DEV Community

Cover image for Run Deepseek locally using Docker!
Savvas Stephanides
Savvas Stephanides

Posted on • Edited on

Run Deepseek locally using Docker!

About

If you follow AI news even a little bit, you've probably heard of Deepseek. The new AI app built in China which is supposed to be a lot better than anything else out there. You've also probably heard horror stories about apps from China collecting information on their users.

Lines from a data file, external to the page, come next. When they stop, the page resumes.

import Summits.QuantumFields.BalabanUV.T4Continuum.Support.ShellMeasureDecayKernelSums
import Summits.QuantumFields.BalabanUV.T4Continuum.Support.ShellMeasureGradientTailHDLocal

/-!
# `T4Continuum.ShellMeasureDecayKernelBinders` — WALL §2 (a) item (P4), row S66 file 3b: «DECAY KERNEL ⇒ ROW∕COLUMN
# SUMS», the NONLINEAR CONVERSION into the owner's file 2b binder shapes.  A map `D` on bond fields with `D 0 = 0`
# whose derivative at every point of a ball is a kernel operator `kerOp (kD A)` (file 3a) with ROW sums `≤ ρ₁‖A‖`
# ((73)-TYPE, prefactor ∝ the radius) satisfies `‖D A‖_∞ ≤ ρ₁‖A‖²_∞` ((55)-TYPE; file 2b's `hMb`∕`hKb` shape), and
# with COLUMN sums `≤ κ(A)` it satisfies `‖DD(A)(ι_b X)‖₁ ≤ κ(A)‖X‖` (file 2b's `hM'`∕`hK'`∕`hM₃'` shape, `‖·‖₁` = the
# owner's `norm₁`); one more linear decay layer `kerOp h` ((46)∕(3.132)-TYPE) multiplies the constants by its row ∕
# column sum; END-TO-END on the torus `(ℤ∕Tℤ)ᵈ`: decay displays ⇒ file 2b's binders with the EXPLICIT volume-free
# constants `h₀·c₀·(m·K₁ d δ′)·(m·K₁ d δ)` (cell `pub-balaban`, sub-cell `t4`, spine estimate NE7c (node U5b); NE7c
# ROUND-2 crew, unit `b2b-balaban-t4-ne7c-formalise-leaf-06` gen 4, owner table `LEAVES-NE7c-P1.md` row S66 f3;
# imports file 3a `ShellMeasureDecayKernelSums` and the owner's file 2a `ShellMeasureGradientTailPairing` (p221557,
# for `norm₁`) ONLY; [folklore]; 0 def, 0 `def … : Prop`, 0 sorry)

HONEST FRAMING.  Finite four-torus programme, rung (B)+1 only — NOT infinite volume, NOT a mass gap, NOT the Clay
problem, NOT summit progress; (B), `BetaPertHyp`, (B^μ) are not consumed.  NE7c (`T4IndicatorShell.ShellWeightBound`)
is NOT PRINTED and NOT PROVED; «NE7c ⇐ the named binders».  ELEMENTARY calculus (the mean-value inequality, the
chain rule) on OUR side; nothing printed is asserted.  [Balaban1985Variational] (cell paper B11) (73) p. 289
*«|𝔇(A′; c, b)| ≤ O(1)C₃ε₃(Lʲη)^{−d+1}e^{−½δ₀d(c₋,y)}»* (and p. 289's remark: for `𝔇₂` *«the bound (73) with ε₃²
instead of ε₃»*), (55) p. 287, (46) (= [5] Thm 3.12, the deep wall) and [5] (3.132) are LOCATORS for the SHAPES of
the hypotheses — DISPLAYED binders of the cell (WALL `t4/b2b-balaban-t4-ne7c-p1/WALL-NE7c-P1.md` §2), not discharged
here; (73) is used in its POINTWISE form (the display at every radius `ε₃ > ‖A′‖`).  HONEST DEPENDENCY (cell):
continuum YM on T⁴ ⇐ BetaPertH ∧ nine spine estimates (0/9 proved); BetaPertH ⇐ (D1) ∧ (D4) ∧ CAP+tail; G-an2-4 gates
asym, D1 and NE2/3/4.

CONTENT.
* §1 `norm₁_kerOp_le`, `norm₁_kerOp_single_le` — file 3a's column-sum bounds in the owner's `norm₁` currency (`rfl`
  junction: `norm₁ x = Σ_c ‖x c‖`).
* §2 `norm_le_of_norm_fderiv_le_pow` — `D 0 = 0`, `‖DD(A)‖ ≤ ρ₁‖A‖ⁿ` on `ball 0 r` ⟹ `‖D A‖ ≤ ρ₁‖A‖ⁿ⁺¹` (mean value
  on the closed ball of radius `‖A‖`); `norm_le_of_fderiv_kernel_rowSum` (kernel ROW sums ⟹ the same);
  `norm₁_fderiv_single_le` (kernel COLUMN sums `≤ κ` ⟹ `‖DD(A)(ι_b X)‖₁ ≤ κ‖X‖`); `fderiv_kerOp_comp`,
  `analyticOnNhd_kerOp_comp` (one more linear layer).
* §3 FILE 2b's BINDERS LITERALLY: **`row_binder_of_kernel`** (`∀ A ∈ ball 0 r, ‖D A‖ ≤ ρ₁ * ‖A‖ ^ 2`),
  **`col_binder_of_kernel`** (`∀ A ∈ ball 0 r, ∀ b X, norm₁ (fderiv ℂ D A (Pi.single b X)) ≤ κ A * ‖X‖`, `κ A =
  m₁‖A‖` or `c₃‖A‖²`), and through a linear decay layer **`row_binder_kerOp_of_kernel`** (`≤ R_H * ρ₁ * ‖A‖ ^ 2`),
  **`col_binder_kerOp_of_kernel`** (`≤ C_H * κ A * ‖X‖`).
* §4 **`binders_of_decay_torus`** — END-TO-END on `(ℤ∕Tℤ)ᵈ` with index placement `pos` (≤ `m` indices per site): a
  (73)-TYPE derivative kernel `‖kD A c b‖ ≤ c₀‖A‖·e^{−δ·pl1(pos c − pos b)}` and a (46)-TYPE layer `‖h e c‖ ≤
  h₀·e^{−δ′·pl1(pos e − pos c)}` give file 2b's `hMb` AND `hM'` for `M = kerOp h ∘ D` with the SAME explicit constant
  `(h₀·(m·K₁ d δ′))·(c₀·(m·K₁ d δ))` — NO `#Λ`, NO volume (`K₁ d a = Σ_{z ∈ ℤᵈ} e^{−a|z|₁}`,
  `≤ (2∕(1 − e^{−a∕d}))ᵈ` by `NE9KernelGeometryTorus.K₁_le_c0`).
NOT HERE: the four terms of (80) and their `Prop4Hyp` (file 2b, owner); WHICH kernels Bałaban's `H`, `𝔇`, `Δ_π` have
([dict]; (46)∕(73)∕(3.132) stay DISPLAYED); the multi-scale weights (row S65).  No estimate of Bałaban's is discharged;
NOTHING in the countdown moves.
-/

noncomputable section

open Metric Set

namespace Summit.QuantumFields.BalabanUV.T4Continuum.ShellMeasureDecayKernelBinders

If this sounds like you, you're probably looking for a better alternative. And there is: You can build a Deepseek client on your local system and run it without any access to the Internet. What's even better is that you can do this in Docker so you don't need anything else installed. Sound good? If yes, read on!

What we're building

We're going to use Docker to create a web interface where you can ask questions to Deepseek.

📖 Docker, explained

To do this, we're going to create two apps:

  1. A Deepseek endpoint built with Ollama
  2. A simple static website which calls the endpoint and gets answers to questions.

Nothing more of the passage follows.